• **WHAT TO WORK ON**: Below are the entries; give again exactly the lines from the one mentioning "refine ⟨q, hq, ?_⟩" through the one mentioning "trivial direction: Proposition", inclusive.
═════ RECORDS PROVIDED
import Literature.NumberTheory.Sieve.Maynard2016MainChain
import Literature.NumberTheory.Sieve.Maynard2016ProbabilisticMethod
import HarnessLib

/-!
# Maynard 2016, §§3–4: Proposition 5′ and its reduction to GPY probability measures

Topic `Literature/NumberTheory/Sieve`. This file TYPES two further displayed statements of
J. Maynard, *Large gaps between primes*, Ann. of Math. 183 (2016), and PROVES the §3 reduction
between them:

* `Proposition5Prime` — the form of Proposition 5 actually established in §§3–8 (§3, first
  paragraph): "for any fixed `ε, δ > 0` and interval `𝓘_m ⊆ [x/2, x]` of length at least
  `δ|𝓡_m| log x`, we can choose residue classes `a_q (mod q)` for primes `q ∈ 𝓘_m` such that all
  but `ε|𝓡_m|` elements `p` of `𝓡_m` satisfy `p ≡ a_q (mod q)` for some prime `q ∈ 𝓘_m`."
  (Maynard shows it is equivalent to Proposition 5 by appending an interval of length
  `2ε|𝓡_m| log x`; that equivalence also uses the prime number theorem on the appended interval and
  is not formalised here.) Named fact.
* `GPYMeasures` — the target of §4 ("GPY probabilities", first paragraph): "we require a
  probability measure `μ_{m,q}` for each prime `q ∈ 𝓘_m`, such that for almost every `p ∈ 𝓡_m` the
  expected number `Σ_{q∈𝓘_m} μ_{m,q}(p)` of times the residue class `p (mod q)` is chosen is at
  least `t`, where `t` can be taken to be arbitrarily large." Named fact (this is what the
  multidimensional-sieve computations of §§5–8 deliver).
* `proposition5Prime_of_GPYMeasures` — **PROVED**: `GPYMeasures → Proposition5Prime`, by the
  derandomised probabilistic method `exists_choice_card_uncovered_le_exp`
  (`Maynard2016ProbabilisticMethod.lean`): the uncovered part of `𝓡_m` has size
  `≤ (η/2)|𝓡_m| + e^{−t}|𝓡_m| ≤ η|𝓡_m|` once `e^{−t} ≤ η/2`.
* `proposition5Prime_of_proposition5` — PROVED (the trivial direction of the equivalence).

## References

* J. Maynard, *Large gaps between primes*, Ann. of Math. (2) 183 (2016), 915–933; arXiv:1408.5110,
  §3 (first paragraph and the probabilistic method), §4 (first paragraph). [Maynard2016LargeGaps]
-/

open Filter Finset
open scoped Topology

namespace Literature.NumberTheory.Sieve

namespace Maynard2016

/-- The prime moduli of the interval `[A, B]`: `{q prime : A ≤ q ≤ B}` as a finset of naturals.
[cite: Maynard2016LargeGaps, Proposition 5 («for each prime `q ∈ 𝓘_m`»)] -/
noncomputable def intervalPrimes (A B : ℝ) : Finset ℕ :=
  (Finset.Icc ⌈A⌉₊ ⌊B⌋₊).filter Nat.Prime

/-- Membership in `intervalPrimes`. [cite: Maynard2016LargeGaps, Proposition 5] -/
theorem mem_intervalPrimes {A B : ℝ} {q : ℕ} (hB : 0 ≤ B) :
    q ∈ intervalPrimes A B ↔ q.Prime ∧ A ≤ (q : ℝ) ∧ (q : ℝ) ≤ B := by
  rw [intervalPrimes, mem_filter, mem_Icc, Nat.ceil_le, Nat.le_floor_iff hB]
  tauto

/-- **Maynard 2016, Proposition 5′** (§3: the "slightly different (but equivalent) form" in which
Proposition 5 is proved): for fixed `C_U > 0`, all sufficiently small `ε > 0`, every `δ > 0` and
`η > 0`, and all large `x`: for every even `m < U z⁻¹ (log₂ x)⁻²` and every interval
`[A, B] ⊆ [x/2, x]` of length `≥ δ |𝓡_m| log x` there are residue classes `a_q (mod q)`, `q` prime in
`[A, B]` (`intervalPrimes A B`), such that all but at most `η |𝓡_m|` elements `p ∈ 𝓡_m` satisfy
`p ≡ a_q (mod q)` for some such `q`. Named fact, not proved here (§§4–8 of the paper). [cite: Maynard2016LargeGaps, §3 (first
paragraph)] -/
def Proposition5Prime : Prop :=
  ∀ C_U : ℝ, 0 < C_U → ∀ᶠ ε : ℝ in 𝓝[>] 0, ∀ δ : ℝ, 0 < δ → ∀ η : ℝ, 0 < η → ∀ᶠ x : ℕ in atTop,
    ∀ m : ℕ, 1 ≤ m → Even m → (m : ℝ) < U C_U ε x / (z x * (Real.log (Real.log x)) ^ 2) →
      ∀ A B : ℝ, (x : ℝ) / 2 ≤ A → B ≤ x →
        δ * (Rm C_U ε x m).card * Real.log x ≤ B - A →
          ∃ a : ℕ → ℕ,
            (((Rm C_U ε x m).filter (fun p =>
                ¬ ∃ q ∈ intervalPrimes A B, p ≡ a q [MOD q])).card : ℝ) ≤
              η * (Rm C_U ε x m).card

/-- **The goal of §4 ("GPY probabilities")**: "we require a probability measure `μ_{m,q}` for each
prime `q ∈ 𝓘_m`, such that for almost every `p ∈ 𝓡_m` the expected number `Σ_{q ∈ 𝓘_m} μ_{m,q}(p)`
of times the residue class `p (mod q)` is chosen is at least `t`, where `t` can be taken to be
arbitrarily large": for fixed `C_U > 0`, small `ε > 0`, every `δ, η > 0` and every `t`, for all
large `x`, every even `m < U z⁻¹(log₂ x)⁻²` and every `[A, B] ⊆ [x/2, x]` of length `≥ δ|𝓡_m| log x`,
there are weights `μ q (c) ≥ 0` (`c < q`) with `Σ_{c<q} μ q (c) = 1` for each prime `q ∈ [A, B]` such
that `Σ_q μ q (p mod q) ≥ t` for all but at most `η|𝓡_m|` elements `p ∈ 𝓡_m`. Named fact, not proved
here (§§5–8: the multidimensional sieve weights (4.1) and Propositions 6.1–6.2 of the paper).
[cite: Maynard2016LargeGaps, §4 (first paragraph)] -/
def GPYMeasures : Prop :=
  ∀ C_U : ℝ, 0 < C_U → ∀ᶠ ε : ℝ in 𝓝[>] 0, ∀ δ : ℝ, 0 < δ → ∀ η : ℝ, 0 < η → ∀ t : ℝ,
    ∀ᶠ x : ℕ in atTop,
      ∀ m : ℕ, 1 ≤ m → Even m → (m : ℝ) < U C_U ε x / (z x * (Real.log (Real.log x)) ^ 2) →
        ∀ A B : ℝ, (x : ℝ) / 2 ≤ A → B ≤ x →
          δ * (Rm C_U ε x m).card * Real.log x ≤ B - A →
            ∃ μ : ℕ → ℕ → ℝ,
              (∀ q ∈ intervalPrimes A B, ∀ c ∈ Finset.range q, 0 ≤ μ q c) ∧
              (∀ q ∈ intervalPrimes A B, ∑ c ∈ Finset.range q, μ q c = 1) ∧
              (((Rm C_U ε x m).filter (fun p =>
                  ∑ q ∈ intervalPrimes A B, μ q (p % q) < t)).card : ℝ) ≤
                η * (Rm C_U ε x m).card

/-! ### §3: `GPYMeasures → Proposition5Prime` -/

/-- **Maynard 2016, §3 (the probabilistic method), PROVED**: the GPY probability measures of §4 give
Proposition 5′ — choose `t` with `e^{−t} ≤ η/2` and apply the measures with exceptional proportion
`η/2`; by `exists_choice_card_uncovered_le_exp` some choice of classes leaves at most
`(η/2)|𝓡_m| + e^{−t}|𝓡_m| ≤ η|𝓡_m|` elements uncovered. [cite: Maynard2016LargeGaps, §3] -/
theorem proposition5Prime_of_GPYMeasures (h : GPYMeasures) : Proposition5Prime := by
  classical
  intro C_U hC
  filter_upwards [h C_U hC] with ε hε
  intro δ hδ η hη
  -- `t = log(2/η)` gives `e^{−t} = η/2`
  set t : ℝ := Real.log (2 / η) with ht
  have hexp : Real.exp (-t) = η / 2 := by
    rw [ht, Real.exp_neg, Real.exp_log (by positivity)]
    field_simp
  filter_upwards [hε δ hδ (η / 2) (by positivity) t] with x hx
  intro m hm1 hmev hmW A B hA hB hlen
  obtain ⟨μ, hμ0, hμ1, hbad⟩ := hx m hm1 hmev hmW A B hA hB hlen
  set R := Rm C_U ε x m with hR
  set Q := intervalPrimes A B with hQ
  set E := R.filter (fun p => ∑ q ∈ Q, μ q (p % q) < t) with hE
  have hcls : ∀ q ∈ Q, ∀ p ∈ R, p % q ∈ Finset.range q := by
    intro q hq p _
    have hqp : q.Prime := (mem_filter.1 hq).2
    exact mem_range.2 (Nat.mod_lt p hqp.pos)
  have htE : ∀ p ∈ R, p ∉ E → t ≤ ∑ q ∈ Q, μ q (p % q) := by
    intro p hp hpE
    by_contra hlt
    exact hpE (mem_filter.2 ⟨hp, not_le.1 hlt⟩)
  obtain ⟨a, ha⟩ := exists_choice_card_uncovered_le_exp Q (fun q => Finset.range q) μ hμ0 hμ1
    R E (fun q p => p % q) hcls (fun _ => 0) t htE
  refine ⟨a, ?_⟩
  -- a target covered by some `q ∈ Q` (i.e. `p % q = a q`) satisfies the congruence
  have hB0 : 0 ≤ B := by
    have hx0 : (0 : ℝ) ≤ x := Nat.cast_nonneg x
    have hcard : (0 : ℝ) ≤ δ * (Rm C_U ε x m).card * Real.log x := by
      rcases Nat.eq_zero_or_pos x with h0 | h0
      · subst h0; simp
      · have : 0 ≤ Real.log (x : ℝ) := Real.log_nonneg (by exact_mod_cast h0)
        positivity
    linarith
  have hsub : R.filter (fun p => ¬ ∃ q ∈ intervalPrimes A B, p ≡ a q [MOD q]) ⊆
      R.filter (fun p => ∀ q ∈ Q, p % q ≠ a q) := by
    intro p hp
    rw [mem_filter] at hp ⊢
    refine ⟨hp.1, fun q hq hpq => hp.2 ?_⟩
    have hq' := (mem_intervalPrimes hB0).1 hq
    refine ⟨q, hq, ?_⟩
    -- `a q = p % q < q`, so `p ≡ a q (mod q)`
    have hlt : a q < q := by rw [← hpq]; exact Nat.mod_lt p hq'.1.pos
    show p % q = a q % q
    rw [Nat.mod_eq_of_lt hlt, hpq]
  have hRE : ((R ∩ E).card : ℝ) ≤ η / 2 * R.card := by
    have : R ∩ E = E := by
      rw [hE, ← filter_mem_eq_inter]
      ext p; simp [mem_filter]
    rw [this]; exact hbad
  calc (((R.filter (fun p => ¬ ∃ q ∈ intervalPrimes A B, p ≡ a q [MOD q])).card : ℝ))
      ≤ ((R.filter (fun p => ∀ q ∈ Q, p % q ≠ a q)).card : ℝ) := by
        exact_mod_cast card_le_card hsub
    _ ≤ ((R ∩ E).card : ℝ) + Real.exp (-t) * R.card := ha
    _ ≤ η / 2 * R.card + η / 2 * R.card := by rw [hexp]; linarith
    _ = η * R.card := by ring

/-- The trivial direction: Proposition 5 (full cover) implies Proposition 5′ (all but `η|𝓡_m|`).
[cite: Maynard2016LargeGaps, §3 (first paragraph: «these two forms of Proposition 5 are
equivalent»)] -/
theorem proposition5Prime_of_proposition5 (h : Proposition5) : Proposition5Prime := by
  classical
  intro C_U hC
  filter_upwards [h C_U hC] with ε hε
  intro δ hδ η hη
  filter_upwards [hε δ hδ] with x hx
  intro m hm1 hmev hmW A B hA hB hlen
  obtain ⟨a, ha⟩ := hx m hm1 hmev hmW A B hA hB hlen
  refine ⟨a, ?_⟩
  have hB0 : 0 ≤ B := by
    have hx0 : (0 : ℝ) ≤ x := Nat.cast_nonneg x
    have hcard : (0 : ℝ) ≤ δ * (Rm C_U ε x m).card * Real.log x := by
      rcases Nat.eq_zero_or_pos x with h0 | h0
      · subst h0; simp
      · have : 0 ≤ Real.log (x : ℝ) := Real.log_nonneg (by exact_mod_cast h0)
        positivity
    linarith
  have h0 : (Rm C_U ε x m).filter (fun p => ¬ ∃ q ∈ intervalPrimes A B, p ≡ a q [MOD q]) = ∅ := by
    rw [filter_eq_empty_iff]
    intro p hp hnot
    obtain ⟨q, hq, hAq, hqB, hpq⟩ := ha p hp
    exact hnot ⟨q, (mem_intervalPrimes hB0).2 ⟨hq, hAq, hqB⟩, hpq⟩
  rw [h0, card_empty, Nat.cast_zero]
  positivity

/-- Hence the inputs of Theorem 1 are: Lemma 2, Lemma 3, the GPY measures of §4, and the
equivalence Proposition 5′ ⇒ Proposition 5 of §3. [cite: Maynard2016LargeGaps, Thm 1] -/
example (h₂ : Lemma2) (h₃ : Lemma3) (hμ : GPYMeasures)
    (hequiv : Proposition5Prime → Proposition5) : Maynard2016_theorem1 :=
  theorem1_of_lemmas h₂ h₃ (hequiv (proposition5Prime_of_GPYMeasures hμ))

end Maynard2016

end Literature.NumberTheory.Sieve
══════════
• **EXERCISE RESULT**:
    refine ⟨q, hq, ?_⟩
    -- `a q = p % q < q`, so `p ≡ a q (mod q)`
    have hlt : a q < q := by rw [← hpq]; exact Nat.mod_lt p hq'.1.pos
    show p % q = a q % q
    rw [Nat.mod_eq_of_lt hlt, hpq]
  have hRE : ((R ∩ E).card : ℝ) ≤ η / 2 * R.card := by
    have : R ∩ E = E := by
      rw [hE, ← filter_mem_eq_inter]
      ext p; simp [mem_filter]
    rw [this]; exact hbad
  calc (((R.filter (fun p => ¬ ∃ q ∈ intervalPrimes A B, p ≡ a q [MOD q])).card : ℝ))
      ≤ ((R.filter (fun p => ∀ q ∈ Q, p % q ≠ a q)).card : ℝ) := by
        exact_mod_cast card_le_card hsub
    _ ≤ ((R ∩ E).card : ℝ) + Real.exp (-t) * R.card := ha
    _ ≤ η / 2 * R.card + η / 2 * R.card := by rw [hexp]; linarith
    _ = η * R.card := by ring

/-- The trivial direction: Proposition 5 (full cover) implies Proposition 5′ (all but `η|𝓡_m|`).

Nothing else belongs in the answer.